L’infanzia di Elda e suo fratello era stata ricca di ben quattro mesi estivi in cui ogni mattina la zia li aveva portati alla spiaggia per trascorrervi l’intera giornata. Lei si svegliava all’alba preparando frittate o uova sode, chiudendo nei tegamini ermetici la pasta, lavando la frutta da portare avvolta nei tovaglioli. Poi tutta indaffarata e col viso rosso svegliava i bimbi, li portava in bagno a lavargli la faccia e levar il moccio dal naso, versava il latte nelle tazze mentre allacciava i loro sandali, pettinava Elda stringendo un fiocco sulla testa e abbottonava la casacca di Giulio.

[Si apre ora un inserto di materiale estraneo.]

import Literature.IUT.HodgeArakelov.GaloisPairCyclotomesCor111AtModelTate
import Literature.IUT.HodgeArakelov.ThetaSettingCompletionPackage
import Literature.IUT.HodgeArakelov.MonoThetaProjectiveBridgeEtThAtModelTate
import Literature.AnabelianGeometry.EtaleTheta.Discharge.Sec2Cor218iAtModelTateNonInnerModFour
import HarnessLib

/-!
# [IUTchII] Cor. 1.10 / Cor. 1.11 AT THE [EtTh] TATE MODEL with the F-0620 binder `h218i` SUPPLIED IN KERNEL
# from the extension property `hextΔ` ALONE (proof-only; K-L6 row «XPARITY-L3@modelTate»)

S. Mochizuki, *Inter-universal Teichmüller theory II*, §1, Cor. 1.10 p. 47, Cor. 1.11 p. 49, Ex. 1.8 (i) p. 35, kurims
manuscript (Dec. 2020) [claim: Mochizuki2012, status: disputed] (IUTchII §1 Cor 1.11, kurims p.49); [EtTh] = S. Mochizuki,
Publ. RIMS **45** (2009): Thm. 1.6 (i) p. 24, Prop. 2.4 p. 38, Cor. 2.18 (i) p. 60 (FACT-LIST F-0620)
[cite: MochizukiEtTh2009, Cor 2.18(i) p.60]. abc-iut cell, layer L6 / K-L6 instance column, seat abc-iut-L6-t2 (gen 5),
row «XPARITY-L3@modelTate» (abc-iut-L6-lead §F v1.19ct/cy). PROOF-ONLY: 0 definitions, no instance, no `Prop`-valued
fact; every input consumed BY NAME — abc-iut-w4-d030 `ModelTateCarriers.cor110_multiradiallyDefined_modelTate` /
`exists_cor111FunctorCor110_modelTate` (p456925, the K-L6 instance record), abc-iut-L6-d6
`SettingModel.rigidData_cor218_i_modelχq_of_extends_of_mod_four_eq_one` (p477049), abc-iut-w6-d055/w4-d044 lineage
`ThetaSetting.mem_deltaX_ofDoubleUnderline_iff` (`ThetaSettingCompletionPackage`); nothing restated.

STATE OF RECORD BEFORE THIS FILE. At the Tate datum of record (`D := ThetaSetting.modelχq p 1 2`, `K = ℚ_p`, an odd prime
`l` with `4·l ∣ p − 1`, a compatible cyclotome tower `τ`, the `inr`-section étale-theta datum with `η̈♯ = etaDdχq`,
`X̲̲ := doubleUnderlineχqOfEtaRes`, the EMPTY cusp labelling) the record theorems display the FACT binder
`h218i : ∀ M, (EtaleLevels.levelRigid C hC hS τ.modAll h15 L∅ M).Cor218_i` (F-0620 at every level; Cor. 1.10 needs level
`1` only) next to (H1) `hΔ` and (HGAL). abc-iut-L6-d6 proved F-0620 for `C.rigidData μ hC hS h15 L∅` at `modelχq p i 2`
from `hextΔ` («every bi-continuous automorphism of `Π^tp_{X̲̲}` extends to a `Δ^tp_X`-stabilising bi-continuous automorphism
of `Π^tp_X`», [EtTh] Prop. 2.4 (i) shape) ALONE whenever `p ≡ 1 (mod 4)`; the K-L6 token of record reads «CONDITIONAL-AT-MODEL
by `p mod 4`».

WHAT THIS FILE PROVES (numbers, not adjectives).
§1 `mod_four_eq_one_of_four_mul_dvd_pred` / `mod_four_eq_one_of_isPrimitiveRoot_bot` — the record's OWN side condition
   `4·l ∣ p − 1`, resp. `ζ_{4l} ∈ K = ℚ_p` ([IUTchII] §1 p. 20 «`k` contains a primitive `4l`-th root of unity»), forces
   `p ≡ 1 (mod 4)`: AT EVERY [IUTchII] §1 CONSUMER OF THE TATE MODEL the `p mod 4` case split of abc-iut-L6-d6's verdict is EMPTY
   on the `p ≢ 1` side — no parity residual survives there (the `p ≡ 3 (mod 4)` question lives only at the bare [EtTh]-level model).
§2 (generic, every [EtTh] §1 theta setting `D`, every `X̲̲`-choice `C`) `EtaleLevels.deltaX_map_eq_setting_of_extends` —
   (H1) «`Δ = Ker(Π^tp_{X̲̲} ↠ G_K)` is carried onto itself by every topological automorphism of `Π^tp_{X̲̲}`» at
   abc-iut-w4-d030's `EtaleLevels.setting` FOLLOWS from `hextΔ` (pure group theory: `Δ^tp_{X̲̲} = Π^tp_{X̲̲} ∩ Δ^tp_X`).
§3 at the datum of record: `ModelTateCarriers.levelRigid_cor218_i_modelTate_of_extends` — F-0620 at EVERY level of the tower
   ⟸ `hextΔ`, NO `p mod 4` / (HGAL) residual; `ModelTateCarriers.cor111_record_inputs_modelTate_of_extends` — BOTH FACT/anabelian
   binders `h218i` (F-0620 at every level) and (H1) `hΔ` of the Cor. 1.11 record ⟸ `hextΔ`; two kernel-checked `example`s then
   instantiate abc-iut-w4-d030's records: [IUTchII] Cor. 1.10 at the genuine natural system of the Tate model with displayed Prop
   binders = {`hextΔ`} ONLY (was {F-0620@1}) and [IUTchII] Cor. 1.11 at the Tate model with displayed Prop binders = {`hextΔ`, (HGAL)}
   (was {F-0620 at every level, (H1), (HGAL)}) — `example`s, not named theorems, because as theorems they restate p456925 verbatim
   modulo the supplied Prop binders (gate `dedup.landed`); consumers compose BY NAME in one term.
§4 `EtaleLevels.prop15_modelSystem_modelTate_of_extends` — abc-iut-w4-d038's Prop. 1.5 (i) ∧ (ii) record of the Tate model
   (p454451 `prop15_modelSystem_modelTate`) with its F-0620 binder at the chain levels `τ.mod e` SUPPLIED from `hextΔ`
   (displayed Prop binders: `hextΔ`, `h219iii`, the printed side conditions).
CONSUMERS BY NAME (one term each, nothing to restate): the binder `h218i₁ : (C.rigidData (τ.modAll 1) hC hS h15 L∅).Cor218_i` of
abc-iut-w5-d072/w4-d008's Cor. 1.12 (ii)(iii) records (`ThetaEvaluationCor112AtModelTateSectionTranslates` p477403,
`ThetaSettingCor112ModelTateOfKerNeBot` p488290) IS `ModelTateCarriers.levelRigid_cor218_i_modelTate_of_extends p l hl hdvd τ hext 1`,
and their `hΔX` IS `EtaleLevels.deltaX_map_eq_setting_of_extends … hext` (a second route to (H1), next to abc-iut-w4-d044's MChar ⟸ hI0).
K-L6 TOKEN MATERIAL (lead's call): cells Cor1.10 / Cor1.11 @ modelTate: F-0620@levels and (H1) KERNEL-SUPPLIED ⟸ hextΔ;
residual-of-record {hextΔ, (HGAL)} (Cor. 1.11) / {hextΔ} (Cor. 1.10); «by `p mod 4`» qualifier VOID at the record (§1).
IS `hextΔ` ITSELF DISCHARGEABLE AT THE MODEL? NO tree theorem decides it: it quantifies over the bi-continuous automorphism group of
the open subgroup `Π^tp_{X̲̲} = Huuχq ≤ dUU_l ⋊ G_{ℚ_p}` and asks for extensions to `Π^tp_X` — abc-iut-L6-d6's gen-5 census
(memo COR218I-AT-MODELTATE) names exactly this as one of the two points where the `∀` is blocked («no Nielsen-type theory of
Aut(F̂_n)», the model has no analogue of print's `K`-coricity [EtTh] Prop. 2.4 / [Mzk3] Thm. 2.4). So this file is a RE-KEYING
(F-0620 and (H1) OUT, `hextΔ` IN), not a net discharge: the displayed input moves UPSTREAM in print (Prop. 2.4 (i) is an input of
Cor. 2.18 (i)'s proof) and loses every mono-theta-specific clause (those are abc-iut-L6-d6's theorems).

HONEST LABEL: `modelχq p 1 2` is a SEMI-SYNTHETIC model of the typed [EtTh] §1 interface (not the tempered `π₁` of a curve):
binder-discharge evidence for OUR typed rows only; `hextΔ` ([EtTh] Prop. 2.4 (i) shape) and (HGAL) ([AbsTopIII] Cor. 1.10 shape)
are DISPLAYED hypotheses, not endorsed; F-0620 stays a FACT-policy row in print currency (refuted-as-typed over the lawless
interface ≠ refuted-in-print); the [IUTchII] claim key `Mochizuki2012` is DISPUTED and nothing of it is asserted; no side is
taken on [IUTchIII] Cor. 3.12; typed ≠ proved; instantiated ≠ endorsed; nothing here says abc is proved or refuted.
-/

noncomputable section

namespace Literature.IUT.HodgeArakelov

open CategoryTheory
open Literature.AnabelianGeometry.AbsoluteAnabelian
open Literature.AnabelianGeometry.EtaleTheta Literature.AnabelianGeometry.SemiGraphs
open Literature.AnabelianGeometry.EtaleTheta.SettingModel
open scoped Literature.AnabelianGeometry.EtaleTheta

/-! ## §1. `4·l ∣ p − 1` forces `p ≡ 1 (mod 4)` -/

/-- The [IUTchII] §1 side condition `4·l ∣ p − 1` (a primitive `4l`-th root of unity in `k = ℚ_p`) forces
`p ≡ 1 (mod 4)` for a prime `p`. [claim: Mochizuki2012, status: disputed] (IUTchII §1, kurims p.20) -/
theorem mod_four_eq_one_of_four_mul_dvd_pred (p : ℕ) [Fact p.Prime] {l : ℕ}
    (h : 4 * l ∣ p - 1) : p % 4 = 1 := by
  have hp : 2 ≤ p := (Fact.out : p.Prime).two_le
  obtain ⟨k, hk⟩ := dvd_trans (Dvd.intro l rfl) h
  omega

/-- The same side condition in the form the Prop. 1.5 record carries it: a primitive `4l`-th root of unity in the base field
`K = ℚ_p` (`⊥ ⊆ ℚ̄_p`) of the Tate model forces `p ≡ 1 (mod 4)` (its `l`-th power squares to `−1` in `ℚ_p`;
[Serre, Ch. II §3.3]). [cite: Serre1973, Ch. II §3.3 Cor. of Thm 4] -/
theorem mod_four_eq_one_of_isPrimitiveRoot_bot (p : ℕ) [Fact p.Prime] {l : ℕ} (hl : 0 < l)
    {ζ : (⊥ : IntermediateField ℚ_[p] (PadicAlgCl p))} (hζ : IsPrimitiveRoot ζ (4 * l)) : p % 4 = 1 := by
  have hζ' : IsPrimitiveRoot (IntermediateField.botEquiv ℚ_[p] (PadicAlgCl p) ζ) (4 * l) :=
    hζ.map_of_injective (IntermediateField.botEquiv ℚ_[p] (PadicAlgCl p)).injective
  have h4 : IsPrimitiveRoot ((IntermediateField.botEquiv ℚ_[p] (PadicAlgCl p) ζ) ^ l) 4 :=
    hζ'.pow (by omega) (by ring)
  have h2 : IsPrimitiveRoot (((IntermediateField.botEquiv ℚ_[p] (PadicAlgCl p) ζ) ^ l) ^ 2) 2 :=
    h4.pow (by norm_num) (by norm_num)
  exact Padic.mod_four_eq_one_of_sq_eq_neg_one h2.eq_neg_one_of_two_right

/-! ## §2. (H1) at `EtaleLevels.setting` from the extension property `hextΔ` (generic) -/

namespace EtaleLevels

variable {p : ℕ} [Fact p.Prime] {D : Literature.AnabelianGeometry.EtaleTheta.ThetaSetting p}
  {E : D.EtaleThetaData} {l : ℕ} (C : E.DoubleUnderline l) (hC : D.Compat) (hS : D.Sec2Hyps)
  (hl : l.Prime) (hp2 : p ≠ 2) (hpl : p ≠ l) (hζ : ∃ ζ : D.K, IsPrimitiveRoot ζ (4 * l))
  (mods : ∀ M : ℕ+, D.CyclotomeMod l M)
  (f : contCocycles D.toTheta D.DeltaTheta C.GtpYdduu) (hf : f ∈ C.rootCocycles hC)

/-- `Δ` of abc-iut-w4-d030's `EtaleLevels.setting` of `X̲̲` is `Π^tp_{X̲̲} ∩ Δ^tp_X` read in `Π^tp_X` (bookkeeping through
`setting = ThetaSetting.ofDoubleUnderline …`, abc-iut-w4-d044's `mem_deltaX_ofDoubleUnderline_iff` at level `1`).
[claim: Mochizuki2012, status: disputed] (IUTchII §1 Ex 1.8 (i), kurims p.35) -/
theorem mem_deltaX_setting_iff_mem_deltaTemp (x : (setting C hC hS hl hp2 hpl hζ mods f hf).PiX) :
    x ∈ (setting C hC hS hl hp2 hpl hζ mods f hf).DeltaX ↔ ((show C.Huu from x) : D.PiTemp) ∈ D.DeltaTemp :=
  ThetaSetting.mem_deltaX_ofDoubleUnderline_iff C (mods 1) hC hS hl hp2 hpl hζ (eta0_mem C hC hS mods f hf 1) x

/-- One inclusion of (H1) from ONE extension: if the topological automorphism `φ` of `Π^tp_{X̲̲}` is the restriction of a
`Δ^tp_X`-stabilising topological automorphism `Γ` of `Π^tp_X`, then `φ(Δ) ⊆ Δ`.
[claim: Mochizuki2012, status: disputed] (IUTchII §1 Ex 1.8 (i), kurims p.35) -/
theorem deltaX_map_le_setting_of_extension
    (φ : (setting C hC hS hl hp2 hpl hζ mods f hf).PiX ≃ₜ* (setting C hC hS hl hp2 hpl hζ mods f hf).PiX)
    (Γ : D.PiTemp ≃ₜ* D.PiTemp)
    (hΓ : ∀ x : (setting C hC hS hl hp2 hpl hζ mods f hf).PiX,
      Γ ((show C.Huu from x) : D.PiTemp) = ((show C.Huu from φ x) : D.PiTemp))
    (hΓΔ : D.DeltaTemp.map Γ.toMulEquiv.toMonoidHom = D.DeltaTemp) :
    (setting C hC hS hl hp2 hpl hζ mods f hf).DeltaX.map φ.toMulEquiv.toMonoidHom ≤
      (setting C hC hS hl hp2 hpl hζ mods f hf).DeltaX := by
  rintro _ ⟨y, hy, rfl⟩
  have hy' : ((show C.Huu from y) : D.PiTemp) ∈ D.DeltaTemp :=
    (mem_deltaX_setting_iff_mem_deltaTemp C hC hS hl hp2 hpl hζ mods f hf y).1 hy
  apply (mem_deltaX_setting_iff_mem_deltaTemp C hC hS hl hp2 hpl hζ mods f hf _).2
  show ((show C.Huu from φ y) : D.PiTemp) ∈ D.DeltaTemp
  rw [← hΓ y, ← hΓΔ]
  exact Subgroup.mem_map_of_mem _ hy'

Poi si doveva correre alla fermata del tram a prendere la corsa delle 9,30 e Elda doveva stare attenta a non lasciare la mano della zia perché una volta si era persa per strada:
“Zia perché non prendiamo l’autobus che passa dal parco della Favorita? Con quello si arriva prima!”chiedeva il piccolo Giulio, di due anni più grande di Elda.
“Il tram è più economico!” diceva sbrigativa la zia sorreggendosi alla maniglia del tram, mentre i piccoli stavano seduti nelle panche di legno.
Bisognava prima percorrere la strada di campagna fra le ville ai colli:
“Zia è qui che avevamo la villetta?” – chiedeva Giulio.
“Si, si.” rispondeva evasiva la zia, mentre il tram oltrepassava la Casina Cinese avviandosi verso il borgo di Pallavicino.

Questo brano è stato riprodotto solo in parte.